Prompt: Search the entries for lines that contain the word "condition", and report each one found.

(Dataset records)
import Mathlib.Analysis.Convex.Deriv
import Mathlib.Analysis.SpecialFunctions.Log.Deriv
import Mathlib.Analysis.SpecialFunctions.ExpDeriv
import Mathlib.Analysis.SpecialFunctions.Pow.Real
import Summits.CriticalPhenomena.PercolationContinuityZ3.Theorems.PercNearOneGluingNoHeavyLowerTailThreePointIsoSexticOnePair
import HarnessLib

/-!
# Asymmetric isolation laws along ONE pair weight: convexity of `Q^{p+q}/(I_a^p I_b^q)` under the decrement condition

Support file for crux `stmt-CriticalPhenomena-4575` (`NoHeavyLowerTail`), seat `prim-l12-p1` gen 34 (`--supports stmt-CriticalPhenomena-4575`);
memo `run/shared/lean/prim/prim-l12/FROM-prim-l12-p1-g34-LV-CONE-ASYM-ISOLATION.md`.  No definitions, no sorries, standard axioms.

This is the real-analysis shell of the ONE-PARAMETER FAMILY of isolation laws generalising the sextic law `(Q6)`
(`…ThreePointIsoSexticOnePair`, exponents `(3; 3/2, 3/2)`): for reals `p, q ≥ 1` with

  `p² + pq + q² ≤ pq(p+q)`        (boundary curve through `p = q = 3/2`; parametrisation `p = (1+σ+σ²)/(σ(1+σ))`, `q = σp`)

and every finite weighted graph with terminals `a, b` and port `c`:  `Q^{p+q} ≤ I_a^p · I_b^q · I_c`, where `Q = μ(a|b|c)`,
`I_a = μ(a ↮ {b,c})`, `I_b = μ(b ↮ {a,c})`, `I_c = μ(c ↮ {a,b})` (graph assembly in `…ThreePointIsoAsymUniversal`).
Along the weight `r` of one pair at the port the four coordinates are affine, `Q(r) = q₀ − r·dq`, `I_a(r) = a₀ − r·da`,
`I_b(r) = b₀ − r·db`, and with `X = dq/Q(r)`, `A = da/I_a(r)`, `B = db/I_b(r)`, `D = X − A − B`,
`ψ = (p+q) log Q − p log I_a − q log I_b` satisfies the KEY IDENTITY

  `ψ'' + ψ'² = (p+q)(p+q−1)·D² + 2(p+q)·[(q−1)A + (p−1)B]·D + [q(q−1)A² + 2(pq−p−q)AB + p(p−1)B²]`,

whose last quadratic form is positive semidefinite exactly when `p² + pq + q² ≤ pq(p+q)`.  Hence under the decrement condition `XS`
(`D ≥ 0`, a consequence of van den Berg–Häggström–Kahn as in the sextic files) `exp ψ` is convex, and the chord under the affine `I_c`
gives the law along the whole pencil (`asym_onePair_log`, endpoint form without positivity hypotheses, in logarithmic form).
-/

namespace Summit.CriticalPhenomena.PercolationContinuityZ3.Theorems.ThreePointIsoAsymOnePair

The completed task:
# Asymmetric isolation laws along ONE pair weight: convexity of `Q^{p+q}/(I_a^p I_b^q)` under the decrement condition
whose last quadratic form is positive semidefinite exactly when `p² + pq + q² ≤ pq(p+q)`.  Hence under the decrement condition `XS`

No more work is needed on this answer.